Site	Atmospheric CH₄ concentration (ppm)					n	Pearson [CH₄] with T R (p)
Site	Spring	Summer	Fall	Winter	*Annual*	n	Pearson [CH₄] with T R (p)
1	2.14 ± 0.05^a	2.08 ± 0.04^a	2.26 ± 0.06^ab	2.45 ± 0.37^b	*2.22 ± 0.23*	20	-0.71 (< 0.001)
2	2.16 ± 0.04^a	2.12 ± 0.07^a	2.36 ± 0.12^b	2.38 ± 0.06^b	*2.25 ± 0.14*	20	-0.92 (< 0.001)
3	4.24 ± 1.03^a	5.78 ± 1.07^b	6.18 ± 2.03^b	5.58 ± 0.45^ab	*5.45 ± 1.41*	20	-0.24 (0.455)
4	2.09 ± 0.07^a	2.08 ± 0.04^a	2.30 ± 0.17^b	2.27 ± 0.04^b	*2.19 ± 0.14*	20	-0.82 (0.001)
5	2.16 ± 0.04^a	2.09 ± 0.02^a	2.30 ± 0.09^b	2.30 ± 0.08^b	*2.21 ± 0.11*	24	-0.93 (< 0.001)
6	2.19 ± 0.11^a	2.12 ± 0.04^a	2.31 ± 0.14^a	2.57 ± 0.32^b	*2.30 ± 0.24*	24	-0.78 (0.003)
7	2.05 ± 0.05^a	2.01 ± 0.05^a	2.22 ± 0.24^b	2.12 ± 0.07^ab	*2.10 ± 0.14*	24	-0.65 (0.023)
8	2.32 ± 0.09^ab	2.22 ± 0.07^a	2.46 ± 0.17^b	2.45 ± 0.09^b	*2.37 ± 0.14*	23	-0.66 (0.020)
9	2.11 ± 0.02^a	2.09 ± 0.05^a	2.26 ± 0.10^b	2.31 ± 0.16^b	*2.19 ± 0.13*	24	-0.82 (0.001)
10	2.04 ± 0.04^b	1.97 ± 0.03^a	2.03 ± 0.04^b	2.05 ± 0.04^b	*2.02 ± 0.05*	22	-0.79 (0.003)

Except for S3 (the one nearest the WWTP and located in a high-density zone), at all sites the greatest CH₄concentrations were registered in the winter and/or the fall, with significant statistical differences with respect to the other seasons.

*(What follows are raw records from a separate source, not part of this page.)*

import Summits.Langlands.Langlands.Theses.ExteriorSquareAscent
import Summits.Langlands.Langlands.Theorems.IrreducibilityBySelfDualityIrreducibleOffSectorOfReciprocity
import Literature.NumberTheory.Automorphic.ChebotarevArtinRepHolds
import Literature.NumberTheory.GaloisRepresentations.FramedRepEquivConj
import HarnessLib

/-!
# Skeleton for crux stmt-Langlands-18056 `ExteriorSquareAscent.RestOfReciprocity` — line `birth`, rev 3
# (by-name leaves: R (stmt-Langlands-17925) ∧ route items `PairLBoundaryJS` (stmt-Langlands-13622) ∧ `PairLPoleJS` (stmt-Langlands-19093))

Lead prover-line-stmt-Langlands-18056-0 (rev 2, 2026-08-17T11:47Z); continuation lead prover-line-stmt-Langlands-18056-c1-0 (rev 3,
2026-08-17T12:55Z, installing the route-choice planner's request, unit rchoice-Summits-Langlands-Langlands-Cr-ef58f511, evidence
`line-birth-rev3.lean` 12:32Z).  Route `route-Langlands-ExteriorSquareAscent` (rev 2; deciding theorem
`closes : InducedSquareAscent → ReducibleInducesSquare → SelfTwistedIrreducible → RestOfReciprocity → Langlands`; since rev 2 the route
also carries the two Jacquet–Shalika inputs as explicit shared cruxes `PairLPoleJS` (r6, stmt-Langlands-19093) and `PairLBoundaryJS`
(r7, stmt-Langlands-13622)).

## rev 3 versus rev 2 (the only change)

The two analytic stubs are now typed BY NAME as this route's own items — `stub_pairLBoundaryJS : ExteriorSquareAscent.PairLBoundaryJS`,
`stub_pairLPoleJS : ExteriorSquareAscent.PairLPoleJS` — instead of the Literature named facts
`JacquetShalika1981_partialPairL_{boundary,pole}_repData`; the two are the SAME text (`pairLBoundaryJS_iff` / `pairLPoleJS_iff` below,
both `Iff.rfl`), and `RestOfReciprocity_of` feeds the isobaric bootstrap through these bridges.  Effect: each stub is verbatim an ITEM of
this route (the gate's audit reads them as proof-of-item of `PairLBoundaryJS` / `PairLPoleJS`), so the day stmt-13622 / stmt-19093 close
on ANY of their routes the `_holds` links discharge the stubs by name.  Everything else is rev 2 verbatim.

  `RestOfReciprocity := IrreducibleGL4 → _root_.Langlands`      (the route's D-0027 frame item, "the rest of the mountain").

## Why the reshape (rev 1 = planner-skel `Lines/birth.lean`, 6 stubs N / W / B_w / LGC∀ / Irr(n ≠ 4) / X → Irr(n = 4))

The two irreducibility stubs of rev 1 are not leaves: the landed weak isobaric bootstrap
(`IrreducibleOffSector.isIrreducible_of_reciprocityUpToIrreducibility`, p103935, and its pointwise form
`isIrreducible_of_geometric_of_weakAutomorphyBelow`) derives irreducibility of EVERY `ℓ`-adic `ρ` Satake–Frobenius compatible a.e.
with an L-algebraic cuspidal `π` of `GL_n(𝔸_K)`, in EVERY rank `n ≥ 1`, from weak existence + weak automorphy below `n` +
Arthur–Clozel (2.2)/(2.3) (Jacquet–Shalika) — all of which any proof of this crux needs anyway (`¬C ↔ X ∧ ¬Langlands`).  Hence
`X = IrreducibleGL4`, an irreducibility statement (rank 4, non-essentially-self-dual sector, semisimple `ρ`, C-normalisation), is
INERT for this crux: it is subsumed by what the other leaves already give, and it cannot shrink them (R below asks for no
irreducibility).  The honest skeleton is the by-name one, exactly as certified for the sibling frame items stmt-Langlands-18275
(`EisensteinGelfandKirillov.SectorComplement`, lead c1) and stmt-Langlands-13643 (`PhantomRMYoshida.PhantomRMJunction`, lead c17):

* `stub_reciprocityUpToIrreducibilityR` — VERBATIM the text of item **stmt-Langlands-17925**
  `Summit.Langlands.Langlands.Theses.IrreducibilityBySelfDuality.ReciprocityUpToIrreducibilityR` (reciprocity up to irreducibility
  for EVERY pinned reciprocity datum, with the non-vacuity conjunct `Nonempty (ReciprocityData F)`; OPEN PROBLEM — the summit minus
  irreducibility and uniqueness-up-to-conjugacy in clause (A); own crux chain with 8 registered stubs; written out because the decl
  lives in another route's Theses module).  Rev-1 stubs N, W, B_w, LGC∀ are registered leaves of THAT item
  (`SectorComplementSeam.langlands_of_weak_leaves_forall` packages W → B_w → LGC∀ → JS → RD → Langlands).
* `stub_pairLBoundaryJS` — `ExteriorSquareAscent.PairLBoundaryJS` = item **stmt-Langlands-13622** (r7 here; also
  `AnalyticDescent.PairLBoundaryJS`; `↔ JacquetShalika1981_partialPairL_boundary_repData` by `Iff.rfl`): Arthur–Clozel Ch. 3 (2.2), a
  theorem in print, own analytic lines (crux chain `Cruxes/PairLBoundaryJS`, 3 of 7 stubs landed 2026-08-17).
* `stub_pairLPoleJS` — `ExteriorSquareAscent.PairLPoleJS` = item **stmt-Langlands-19093** (r6 here; also `AnalyticDescent.PairLPoleJS`,
  `MirrorPairReflection.PairLPoleJS`; `↔ JacquetShalika1981_partialPairL_pole_repData` by `Iff.rfl`): Arthur–Clozel Ch. 3 (2.3), a
  theorem in print, own analytic lines.

`RestOfReciprocity_of` (kernel-checked, no `sorry`, ≈ 35 tactic lines): discard `X`; `Langlands` from R + JS exactly as in the
landed re-typed seam `SectorComplementSeam.langlands_of_reciprocityUpToIrreducibility_forall_text_of_JS` (p147356; re-elaborated
here on structural imports because the farm serves that module unbuilt today): for each `𝓡`, clause (B) is R's; clause (A)'s
avatar — and every a.e.-compatible `ρ'` — is irreducible by the bootstrap `IrreducibleOffSector.isIrreducible_of_reciprocityUpToIrreducibility`
(p103935), hence semisimple; equal Satake parameters a.e. (`hasSatakeParamAt_unique_holds`) give equal Frobenius polynomials a.e.,
so the two avatars are equivalent (Chebotarev + Brauer–Nesbitt, `FramedGaloisRep.nonempty_equiv_of_hasFrobCharpolyAt_eventually
chebotarev_artinRep_holds`) and conjugate (`FramedRep.exists_eq_conj_of_equiv`).  `X` is visibly unused (`fun _ => …`): that is the
finding, not an oversight — see the item-level certificate `Theorems/ExteriorSquareAscentRestOfReciprocityOfR.lean`
(`Langlands ↔ IrreducibleGL4 ∧ RestOfReciprocity`; under JS, `RestOfReciprocity ↔ (IrreducibleGL4 → R)`).

Outcome this skeleton supports: `blocked-on: stmt-Langlands-17925` (and 13622 / 19093).  No stub is delegable: each is an open
item with its own seats (status 2026-08-17T12:35Z: all three OPEN; 17925 lead c1-0 with 6 open leaves, 13622 4 open / 3 landed stubs, 19093 unlined).

Disproof used: `Cruxes/RestOfReciprocity/Disproof.lean` (cdisprove cycle 1, 2026-08-17T11:55Z): NO KILL by design (`¬C ↔ X ∧ ¬Langlands`;
§2 containment `Langlands → IrreducibleGL4`); no `-- Targets` on these stubs (they are items); no `Theorems/…/Negative/`.
Negatives index (`ledger negatives --problem Langlands`, 4 entries 16951 / 16822 / 17212 / 3797): none of the shape of a stub.

References: K. Buzzard, T. Gee, LMS LNS 414 (2014), Conj. 3.2.1–3.2.2 [BuzzardGeeLMS2014]; J.-M. Fontaine, B. Mazur (1995), Conj. 1
[FontaineMazurGeometric1995]; J. Arthur, L. Clozel, Ann. Math. Stud. 120, Ch. 3 §2 (2.2)–(2.3) [ArthurClozelAMS120]; H. Jacquet,
J. Shalika, Amer. J. Math. 103 (1981) I §5, II Thm. 4.4 [JacquetShalikaAJM1981II]; F. Calegari, T. Gee, Ann. Inst. Fourier 63 (2013)
§1.1 [CalegariGee2013]; M. Harris, R. Taylor, Ann. Math. Stud. 151 (2001), Thm. A [HarrisTaylorAMS2001].
-/

noncomputable section

set_option linter.dupNamespace false -- project-wide option; `Summit.Langlands.Langlands` is the mandated namespace

open scoped NumberField Classical
open Filter IsDedekindDomain
open Literature.NumberTheory.Automorphic Literature.NumberTheory.GaloisRepresentations
open Summit.Langlands
open Summit.Langlands.Langlands.Theses.ExteriorSquareAscent (RestOfReciprocity IrreducibleGL4 PairLBoundaryJS PairLPoleJS)

namespace Summit.Langlands.Langlands.Cruxes.RestOfReciprocity.Birth

/-! ## 0. The crux, by name -/

/-- The crux IS `X → Langlands`, definitionally. [folklore] -/
theorem restOfReciprocity_iff : RestOfReciprocity ↔ (IrreducibleGL4 → _root_.Langlands) :=
  Iff.rfl

/-- For the record (converse direction): the summit gives the crux outright (an `example`, so that no declaration of this
file concludes the crux except the composition). -/
example (h : _root_.Langlands) : RestOfReciprocity :=
  fun _ => h

/-! ## 1. The three stubs (the ONLY sorries of this file) — each VERBATIM an existing open item -/

/-- **stub R — reciprocity up to irreducibility for every pinned reciprocity datum** = the text of item stmt-Langlands-17925
`IrreducibilityBySelfDuality.ReciprocityUpToIrreducibilityR`, verbatim: for every number field `F`, (i) reciprocity data exist
(`Nonempty (ReciprocityData F)`: a local Langlands datum at every completion pinned to THE canonical Artin maps — Harris–Taylor
2001 Thm. A / Henniart 2000 + local class field theory), and (ii) for EVERY datum `Rec`, every `n ≥ 1`, `hcpt`: (A') every
L-algebraic cuspidal `π` of `GL_n(𝔸_F)` has, for all `ℓ, ι`, SOME geometric `ρ` corresponding to it at every finite place
(no irreducibility, no uniqueness), and (B) every irreducible geometric `ρ` corresponds to some L-algebraic cuspidal `π`.
OPEN PROBLEM (the summit minus irreducibility/uniqueness in (A)); staffed on its own crux chain.
[cite: BuzzardGeeLMS2014, Conj. 3.2.1 and Conj. 3.2.2] [cite: FontaineMazurGeometric1995, Conj. 1] [cite: HarrisTaylorAMS2001, Thm. A] -/
theorem stub_reciprocityUpToIrreducibilityR : ∀ (F : Type) [Field F] [NumberField F], Nonempty (ReciprocityData F) ∧ ∀ (Rec : ReciprocityData F) (n : ℕ), 0 < n → ∀ hcpt : Literature.NumberTheory.Automorphic.isCompact_glFiniteIntegralLevel n F, (∀ π : Literature.NumberTheory.Automorphic.CuspidalAutomorphicRepData n F hcpt, π.1.IsLAlgebraic → ∀ (ℓ : ℕ) [Fact ℓ.Prime] (ι : PadicAlgCl ℓ ≃+* ℂ), ∃ ρ : Literature.NumberTheory.GaloisRepresentations.FramedGaloisRep F (PadicAlgCl ℓ) n, IsGeometricFramed Rec ρ ∧ Corresponds Rec ι π.1 ρ) ∧ GaloisToAutomorphic n Rec hcpt := by
  sorry

/-- **stub JS (2.2) — the Jacquet–Shalika boundary line for partial Rankin–Selberg `L`-functions of cuspidal Borel–Jacquet data**,
BY NAME the route item `ExteriorSquareAscent.PairLBoundaryJS` (= item stmt-Langlands-13622; the same text as
`JacquetShalika1981_partialPairL_boundary_repData`, see `pairLBoundaryJS_iff`): Arthur–Clozel Ch. 3 (2.2) — a THEOREM in print
(Jacquet–Shalika 1981 I §5, II Thm. 4.4 via Shahidi), formalisation debt with its own lines.
[cite: JacquetShalikaAJM1981II, Thm. 4.4] [cite: ArthurClozelAMS120, Ch. 3 §2 (2.2)] -/
theorem stub_pairLBoundaryJS : PairLBoundaryJS := by
  sorry

/-- **stub JS (2.3) — the pole of the partial Rankin–Selberg `L`-function at `s = 1` detects contragredience**, BY NAME the
route item `ExteriorSquareAscent.PairLPoleJS` (= item stmt-Langlands-19093; the same text as
`JacquetShalika1981_partialPairL_pole_repData`, see `pairLPoleJS_iff`): Arthur–Clozel Ch. 3 (2.3) — a THEOREM in print
(Jacquet–Shalika 1981 II Prop. 3.6 / Thm. 4.4), formalisation debt with its own lines.
[cite: JacquetShalikaAJM1981II, Prop. 3.6] [cite: ArthurClozelAMS120, Ch. 3 §2 (2.3)] -/
theorem stub_pairLPoleJS : PairLPoleJS := by
  sorry

/-! ### The two analytic stubs ARE the Literature named facts (δ): bridges used by the composition -/

/-- The route item `PairLBoundaryJS` (stmt-Langlands-13622) IS the named fact
`JacquetShalika1981_partialPairL_boundary_repData`, definitionally. [folklore] -/
theorem pairLBoundaryJS_iff :
    PairLBoundaryJS ↔ Literature.NumberTheory.Automorphic.JacquetShalika1981_partialPairL_boundary_repData :=
  Iff.rfl

/-- The route item `PairLPoleJS` (stmt-Langlands-19093) IS the named fact `JacquetShalika1981_partialPairL_pole_repData`,
definitionally. [folklore] -/
theorem pairLPoleJS_iff :
    PairLPoleJS ↔ Literature.NumberTheory.Automorphic.JacquetShalika1981_partialPairL_pole_repData :=
  Iff.rfl

/-! ## 2. The stub statements as named propositions (hypotheses of the composition, admissible by stub name)

Each `_Goal.stub_x` is `type_of% @stub_x`: literally the stub's statement, no text duplicated, no `sorry` inherited. -/

namespace _Goal

/-- The statement of `stub_reciprocityUpToIrreducibilityR` (literally its type). [folklore] -/
def stub_reciprocityUpToIrreducibilityR : Prop :=
  type_of% @Summit.Langlands.Langlands.Cruxes.RestOfReciprocity.Birth.stub_reciprocityUpToIrreducibilityR

/-- The statement of `stub_pairLBoundaryJS` (literally its type). [folklore] -/
def stub_pairLBoundaryJS : Prop :=
  type_of% @Summit.Langlands.Langlands.Cruxes.RestOfReciprocity.Birth.stub_pairLBoundaryJS

/-- The statement of `stub_pairLPoleJS` (literally its type). [folklore] -/
def stub_pairLPoleJS : Prop :=
  type_of% @Summit.Langlands.Langlands.Cruxes.RestOfReciprocity.Birth.stub_pairLPoleJS

end _Goal

/-! ## 3. The composition (kernel-checked, no `sorry`): R → PairLBoundaryJS → PairLPoleJS → RestOfReciprocity, `X` discarded -/

/-- **`RestOfReciprocity` from its three by-name leaves.**  Discard the antecedent `X = IrreducibleGL4` (inert: irreducibility in
clause (A) is free given (A') + (B) + JS by the isobaric bootstrap) and obtain `Langlands` from R + JS (2.2) + JS (2.3) by the landed
re-typed seam `SectorComplementSeam.langlands_of_reciprocityUpToIrreducibility_forall_text_of_JS` (clause (B) is R's; the avatar of
(A') and every a.e.-compatible `ρ'` are irreducible — bootstrap — hence semisimple, with equal Satake parameters a.e., so equal
Frobenius polynomials a.e., so equivalent by Chebotarev + Brauer–Nesbitt, so conjugate).  Hypotheses = the three stub statements by
name; conclusion = the route decl by name.
[cite: BuzzardGeeLMS2014, Conj. 3.2.1 and Conj. 3.2.2] [cite: CalegariGee2013, §1.1] [cite: ArthurClozelAMS120, Ch. 3 §2 (2.2)–(2.3)] -/
theorem RestOfReciprocity_of (h1 : _Goal.stub_reciprocityUpToIrreducibilityR) (h2 : _Goal.stub_pairLBoundaryJS)
    (h3 : _Goal.stub_pairLPoleJS) : RestOfReciprocity := by
  rw [restOfReciprocity_iff]
  intro _hX F _ _
  dsimp only [_Goal.stub_reciprocityUpToIrreducibilityR, _Goal.stub_pairLBoundaryJS, _Goal.stub_pairLPoleJS] at h1 h2 h3
  refine ⟨(h1 F).1, fun Rec n hn hcpt => ?_⟩
  have hRec := fun n hn hcpt => (h1 F).2 Rec n hn hcpt
  obtain ⟨hA, hB⟩ := (h1 F).2 Rec n hn hcpt
  refine ⟨?_, hB⟩
  intro π hL ℓ _ ι
  -- irreducibility of EVERY avatar Satake–Frobenius compatible a.e. with `π`: the isobaric bootstrap (R + JS)
  have irr : ∀ ρ : FramedGaloisRep F (PadicAlgCl ℓ) n,
      (∀ᶠ v : HeightOneSpectrum (𝓞 F) in cofinite, SatakeFrobCompatibleAt ι π.1 ρ v) →
        ρ.toGaloisRep.IsIrreducible :=
    fun ρ hρ => Summit.Langlands.Langlands.Theorems.IrreducibleOffSector.isIrreducible_of_reciprocityUpToIrreducibility
      (pairLBoundaryJS_iff.mp h2) (pairLPoleJS_iff.mp h3) hRec hcpt hn π hL ι ρ hρ
  obtain ⟨ρ, hgeo, hcorr⟩ := hA π hL ℓ ι
  refine ⟨ρ, irr ρ hcorr.1, hgeo, hcorr, fun ρ' hcorr' => ?_⟩
  -- uniqueness up to conjugacy: irreducible ⇒ semisimple; equal Satake parameters a.e. ⇒ equal Frobenius polynomials a.e.
  -- ⇒ equivalent (Chebotarev + Brauer–Nesbitt) ⇒ conjugate
  have hs : ρ.toGaloisRep.IsSemisimple := by
    haveI := irr ρ hcorr.1
    change ComplementedLattice _
    infer_instance
  have hs' : ρ'.toGaloisRep.IsSemisimple := by
    haveI := irr ρ' hcorr'.1
    change ComplementedLattice _
    infer_instance
  have hev : ∀ᶠ v : HeightOneSpectrum (𝓞 F) in cofinite,
      ρ.IsUnramifiedAt v ∧ ρ'.IsUnramifiedAt v ∧
        ∃ P : Polynomial (PadicAlgCl ℓ), ρ.HasFrobCharpolyAt v P ∧ ρ'.HasFrobCharpolyAt v P := by
    filter_upwards [hcorr.1, hcorr'.1] with v hv hv'
    obtain ⟨α, hα, hur, hcp⟩ := hv
    obtain ⟨α', hα', hur', hcp'⟩ := hv'
    obtain rfl : α = α' := AutomorphicRepData.hasSatakeParamAt_unique_holds π.1 hα hα'
    exact ⟨hur, hur', _, hcp, hcp'⟩
  obtain ⟨e⟩ := FramedGaloisRep.nonempty_equiv_of_hasFrobCharpolyAt_eventually
    chebotarev_artinRep_holds ρ ρ' hs hs' hev
  obtain ⟨P, hP⟩ := FramedRep.exists_eq_conj_of_equiv ρ ρ' e
  exact ⟨P, hP.symm⟩

/-- By-name sanity check (an `example`, not a declaration): the three stubs feed the composition as they stand. -/
example : RestOfReciprocity :=
  RestOfReciprocity_of stub_reciprocityUpToIrreducibilityR stub_pairLBoundaryJS stub_pairLPoleJS

end Summit.Langlands.Langlands.Cruxes.RestOfReciprocity.Birth

end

A good inverse statistically significant correlation was obtained between the mean monthly atmospheric CH₄concentration at each site and monthly mean temperature (Table 1). Given that the maximum CH₄concentrations were recorded in the coldest months, we infer that the predominant sources are non biogenic ones, and not sources associated with biological processes, whose emissions occur in the warm seasons (Wong et al. 2016).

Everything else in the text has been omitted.